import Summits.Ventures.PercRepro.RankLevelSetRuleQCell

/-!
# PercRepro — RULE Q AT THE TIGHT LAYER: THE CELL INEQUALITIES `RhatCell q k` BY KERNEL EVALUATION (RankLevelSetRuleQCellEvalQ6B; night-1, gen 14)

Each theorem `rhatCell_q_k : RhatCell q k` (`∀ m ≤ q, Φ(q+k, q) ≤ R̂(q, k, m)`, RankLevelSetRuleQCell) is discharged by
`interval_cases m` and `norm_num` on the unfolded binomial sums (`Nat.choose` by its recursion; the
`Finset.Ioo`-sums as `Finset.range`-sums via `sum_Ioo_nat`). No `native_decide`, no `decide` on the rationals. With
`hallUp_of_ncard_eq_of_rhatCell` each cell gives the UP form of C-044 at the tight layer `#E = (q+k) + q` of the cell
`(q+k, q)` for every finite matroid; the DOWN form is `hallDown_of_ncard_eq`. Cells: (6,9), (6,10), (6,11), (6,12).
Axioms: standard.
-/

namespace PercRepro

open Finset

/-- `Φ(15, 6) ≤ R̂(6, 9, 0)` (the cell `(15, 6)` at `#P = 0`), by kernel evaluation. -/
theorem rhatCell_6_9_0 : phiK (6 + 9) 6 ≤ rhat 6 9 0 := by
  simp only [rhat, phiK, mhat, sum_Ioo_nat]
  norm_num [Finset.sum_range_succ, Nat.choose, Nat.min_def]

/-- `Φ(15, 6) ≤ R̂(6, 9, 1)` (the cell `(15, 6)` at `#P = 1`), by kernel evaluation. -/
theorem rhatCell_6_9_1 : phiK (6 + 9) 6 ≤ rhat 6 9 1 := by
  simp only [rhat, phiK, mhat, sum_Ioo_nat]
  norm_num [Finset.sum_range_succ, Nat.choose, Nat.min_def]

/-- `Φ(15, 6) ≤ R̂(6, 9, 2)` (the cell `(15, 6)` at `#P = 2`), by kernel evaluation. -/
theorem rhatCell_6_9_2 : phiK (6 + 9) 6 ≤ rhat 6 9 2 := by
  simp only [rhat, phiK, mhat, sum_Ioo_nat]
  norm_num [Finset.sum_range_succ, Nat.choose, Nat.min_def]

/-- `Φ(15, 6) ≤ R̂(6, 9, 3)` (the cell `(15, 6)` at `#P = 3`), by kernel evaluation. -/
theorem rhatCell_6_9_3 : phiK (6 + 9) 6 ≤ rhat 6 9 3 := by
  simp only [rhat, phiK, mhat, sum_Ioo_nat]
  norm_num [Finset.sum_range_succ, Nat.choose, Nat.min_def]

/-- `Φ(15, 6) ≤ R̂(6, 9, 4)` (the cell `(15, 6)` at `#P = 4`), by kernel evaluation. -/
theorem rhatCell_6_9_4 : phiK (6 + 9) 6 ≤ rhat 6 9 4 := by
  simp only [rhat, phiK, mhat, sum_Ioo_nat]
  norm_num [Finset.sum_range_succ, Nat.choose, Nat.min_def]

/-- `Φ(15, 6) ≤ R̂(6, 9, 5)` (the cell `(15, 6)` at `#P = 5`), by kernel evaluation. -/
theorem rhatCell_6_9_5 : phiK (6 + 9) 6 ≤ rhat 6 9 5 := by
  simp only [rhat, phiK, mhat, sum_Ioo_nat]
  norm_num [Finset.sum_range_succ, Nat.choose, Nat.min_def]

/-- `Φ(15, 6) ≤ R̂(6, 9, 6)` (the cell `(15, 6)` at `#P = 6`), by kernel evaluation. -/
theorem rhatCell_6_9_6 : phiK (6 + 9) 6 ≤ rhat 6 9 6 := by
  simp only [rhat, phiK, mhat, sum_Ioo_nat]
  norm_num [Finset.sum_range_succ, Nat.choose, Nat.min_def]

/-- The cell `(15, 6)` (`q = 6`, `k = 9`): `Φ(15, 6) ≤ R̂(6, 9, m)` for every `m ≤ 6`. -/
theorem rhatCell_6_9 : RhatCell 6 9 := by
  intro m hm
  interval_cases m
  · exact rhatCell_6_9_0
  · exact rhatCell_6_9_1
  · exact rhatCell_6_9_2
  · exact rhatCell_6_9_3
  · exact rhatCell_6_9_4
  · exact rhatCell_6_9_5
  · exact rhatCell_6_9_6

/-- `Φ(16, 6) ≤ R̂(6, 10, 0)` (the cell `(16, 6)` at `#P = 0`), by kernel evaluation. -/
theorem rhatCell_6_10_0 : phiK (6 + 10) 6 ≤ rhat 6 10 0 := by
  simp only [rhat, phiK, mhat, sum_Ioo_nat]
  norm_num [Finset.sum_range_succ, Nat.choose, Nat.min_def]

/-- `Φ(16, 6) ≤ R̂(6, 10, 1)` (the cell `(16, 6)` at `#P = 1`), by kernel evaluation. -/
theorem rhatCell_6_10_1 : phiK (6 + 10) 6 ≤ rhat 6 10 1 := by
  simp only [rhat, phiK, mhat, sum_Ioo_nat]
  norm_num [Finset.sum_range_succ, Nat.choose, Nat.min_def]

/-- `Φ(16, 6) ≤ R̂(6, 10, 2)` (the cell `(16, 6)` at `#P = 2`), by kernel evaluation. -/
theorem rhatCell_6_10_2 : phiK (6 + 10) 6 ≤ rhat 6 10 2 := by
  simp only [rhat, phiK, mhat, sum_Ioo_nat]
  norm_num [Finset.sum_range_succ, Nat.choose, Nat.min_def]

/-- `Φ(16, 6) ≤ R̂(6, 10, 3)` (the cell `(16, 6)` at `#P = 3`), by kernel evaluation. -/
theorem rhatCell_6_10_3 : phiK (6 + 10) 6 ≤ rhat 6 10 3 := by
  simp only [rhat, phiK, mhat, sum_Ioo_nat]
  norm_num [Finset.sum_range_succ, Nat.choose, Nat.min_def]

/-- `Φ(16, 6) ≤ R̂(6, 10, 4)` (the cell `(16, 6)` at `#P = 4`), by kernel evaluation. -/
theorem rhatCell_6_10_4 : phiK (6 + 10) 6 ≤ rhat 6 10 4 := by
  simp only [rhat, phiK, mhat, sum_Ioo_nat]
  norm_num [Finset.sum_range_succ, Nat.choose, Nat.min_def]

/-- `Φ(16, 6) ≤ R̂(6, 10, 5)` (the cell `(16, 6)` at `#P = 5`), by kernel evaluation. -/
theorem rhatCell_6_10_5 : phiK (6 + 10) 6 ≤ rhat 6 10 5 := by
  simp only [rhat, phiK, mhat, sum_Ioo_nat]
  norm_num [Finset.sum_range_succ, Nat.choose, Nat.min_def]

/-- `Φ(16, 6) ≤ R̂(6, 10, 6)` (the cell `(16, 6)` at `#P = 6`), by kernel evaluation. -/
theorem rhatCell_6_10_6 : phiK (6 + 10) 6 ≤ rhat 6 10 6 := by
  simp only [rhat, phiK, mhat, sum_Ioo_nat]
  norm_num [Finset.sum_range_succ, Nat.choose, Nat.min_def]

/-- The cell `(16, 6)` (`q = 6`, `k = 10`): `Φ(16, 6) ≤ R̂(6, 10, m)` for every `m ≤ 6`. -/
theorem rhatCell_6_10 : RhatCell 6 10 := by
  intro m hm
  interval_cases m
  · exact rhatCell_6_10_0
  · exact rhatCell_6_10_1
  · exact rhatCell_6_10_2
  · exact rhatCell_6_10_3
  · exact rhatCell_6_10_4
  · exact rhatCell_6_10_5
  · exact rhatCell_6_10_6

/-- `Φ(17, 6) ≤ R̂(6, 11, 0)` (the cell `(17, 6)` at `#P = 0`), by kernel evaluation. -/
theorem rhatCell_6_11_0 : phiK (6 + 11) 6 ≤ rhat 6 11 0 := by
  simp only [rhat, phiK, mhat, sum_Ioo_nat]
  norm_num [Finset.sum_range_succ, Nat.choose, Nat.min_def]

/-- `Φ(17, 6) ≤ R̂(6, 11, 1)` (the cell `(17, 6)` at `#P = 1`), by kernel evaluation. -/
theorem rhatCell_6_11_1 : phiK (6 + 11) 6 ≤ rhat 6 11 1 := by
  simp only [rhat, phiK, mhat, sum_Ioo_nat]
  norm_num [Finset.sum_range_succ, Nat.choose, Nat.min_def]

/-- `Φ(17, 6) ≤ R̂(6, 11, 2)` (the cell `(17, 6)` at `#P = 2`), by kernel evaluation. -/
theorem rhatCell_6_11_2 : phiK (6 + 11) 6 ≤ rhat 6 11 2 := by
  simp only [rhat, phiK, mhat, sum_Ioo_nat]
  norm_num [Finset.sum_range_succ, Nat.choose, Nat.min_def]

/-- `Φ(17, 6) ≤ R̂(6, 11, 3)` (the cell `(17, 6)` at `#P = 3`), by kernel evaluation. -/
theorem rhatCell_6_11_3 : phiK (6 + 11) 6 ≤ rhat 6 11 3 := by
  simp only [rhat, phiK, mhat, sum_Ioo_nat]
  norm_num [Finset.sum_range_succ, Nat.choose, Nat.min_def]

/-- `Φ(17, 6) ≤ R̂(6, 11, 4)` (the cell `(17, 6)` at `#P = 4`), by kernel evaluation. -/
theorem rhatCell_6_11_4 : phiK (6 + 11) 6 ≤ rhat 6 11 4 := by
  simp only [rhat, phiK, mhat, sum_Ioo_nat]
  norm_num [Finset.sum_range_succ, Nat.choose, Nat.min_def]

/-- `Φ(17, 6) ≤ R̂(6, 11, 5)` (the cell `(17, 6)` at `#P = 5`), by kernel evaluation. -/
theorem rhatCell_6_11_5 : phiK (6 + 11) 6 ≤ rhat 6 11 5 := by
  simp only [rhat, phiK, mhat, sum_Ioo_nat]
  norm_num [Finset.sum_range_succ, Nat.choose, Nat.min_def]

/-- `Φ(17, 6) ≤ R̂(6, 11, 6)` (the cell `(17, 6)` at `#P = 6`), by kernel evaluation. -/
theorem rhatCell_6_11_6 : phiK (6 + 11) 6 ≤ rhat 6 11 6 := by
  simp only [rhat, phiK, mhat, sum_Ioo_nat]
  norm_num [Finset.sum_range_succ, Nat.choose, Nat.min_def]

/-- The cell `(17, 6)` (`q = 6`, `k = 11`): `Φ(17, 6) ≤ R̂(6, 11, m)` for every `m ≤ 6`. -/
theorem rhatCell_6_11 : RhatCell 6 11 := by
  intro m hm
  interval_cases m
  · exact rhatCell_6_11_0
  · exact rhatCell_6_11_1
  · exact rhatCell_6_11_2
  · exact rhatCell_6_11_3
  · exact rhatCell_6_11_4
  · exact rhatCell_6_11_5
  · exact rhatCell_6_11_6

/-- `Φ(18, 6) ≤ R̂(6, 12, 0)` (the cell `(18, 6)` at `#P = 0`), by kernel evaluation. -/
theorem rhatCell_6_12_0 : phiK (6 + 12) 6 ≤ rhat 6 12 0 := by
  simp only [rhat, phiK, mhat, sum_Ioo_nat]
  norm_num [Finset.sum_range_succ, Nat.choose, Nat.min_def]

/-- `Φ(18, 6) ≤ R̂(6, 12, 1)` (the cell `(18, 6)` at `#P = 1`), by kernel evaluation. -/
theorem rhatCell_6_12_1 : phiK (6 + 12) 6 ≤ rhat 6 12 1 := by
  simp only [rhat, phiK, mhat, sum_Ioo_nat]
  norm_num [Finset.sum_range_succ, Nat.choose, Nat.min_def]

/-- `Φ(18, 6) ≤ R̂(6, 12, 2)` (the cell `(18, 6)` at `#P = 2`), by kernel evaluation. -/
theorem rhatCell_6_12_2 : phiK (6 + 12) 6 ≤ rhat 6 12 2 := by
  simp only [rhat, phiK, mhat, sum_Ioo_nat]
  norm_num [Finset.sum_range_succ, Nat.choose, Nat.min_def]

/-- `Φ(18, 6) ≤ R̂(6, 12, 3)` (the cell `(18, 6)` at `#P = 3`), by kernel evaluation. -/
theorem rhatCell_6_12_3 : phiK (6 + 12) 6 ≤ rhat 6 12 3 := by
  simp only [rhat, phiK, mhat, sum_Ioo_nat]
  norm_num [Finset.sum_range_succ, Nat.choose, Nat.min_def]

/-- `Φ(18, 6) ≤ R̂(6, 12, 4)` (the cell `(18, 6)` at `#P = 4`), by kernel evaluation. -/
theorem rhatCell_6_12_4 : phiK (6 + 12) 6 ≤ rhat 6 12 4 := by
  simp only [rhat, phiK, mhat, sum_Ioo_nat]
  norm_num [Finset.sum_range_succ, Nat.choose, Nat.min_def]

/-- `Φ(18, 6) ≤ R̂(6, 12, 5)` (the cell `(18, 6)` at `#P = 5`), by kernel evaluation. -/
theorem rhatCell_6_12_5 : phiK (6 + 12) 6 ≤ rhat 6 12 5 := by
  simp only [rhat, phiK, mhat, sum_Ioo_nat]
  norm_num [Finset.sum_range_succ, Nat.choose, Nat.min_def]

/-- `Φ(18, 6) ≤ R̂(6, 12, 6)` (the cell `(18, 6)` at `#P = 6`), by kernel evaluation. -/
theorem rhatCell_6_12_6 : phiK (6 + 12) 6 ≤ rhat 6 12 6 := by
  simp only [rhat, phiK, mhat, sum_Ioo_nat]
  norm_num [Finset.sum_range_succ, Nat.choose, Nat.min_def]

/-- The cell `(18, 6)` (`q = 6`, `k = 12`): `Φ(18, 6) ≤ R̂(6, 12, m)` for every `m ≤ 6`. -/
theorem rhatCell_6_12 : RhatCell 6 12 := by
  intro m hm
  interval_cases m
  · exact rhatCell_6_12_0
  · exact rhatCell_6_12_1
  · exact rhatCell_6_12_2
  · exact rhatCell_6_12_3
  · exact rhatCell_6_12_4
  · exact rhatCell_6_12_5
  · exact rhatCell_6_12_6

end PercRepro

━━━━━━━━━━━━━━━━━━━━━━━━━━━━━━

## Task to carry out:
Filter the listing above so that only lines holding the word "PercRepro" remain, and report those lines.

## Exercise response:
import Summits.Ventures.PercRepro.RankLevelSetRuleQCell
# PercRepro — RULE Q AT THE TIGHT LAYER: THE CELL INEQUALITIES `RhatCell q k` BY KERNEL EVALUATION (RankLevelSetRuleQCellEvalQ6B; night-1, gen 14)
namespace PercRepro
end PercRepro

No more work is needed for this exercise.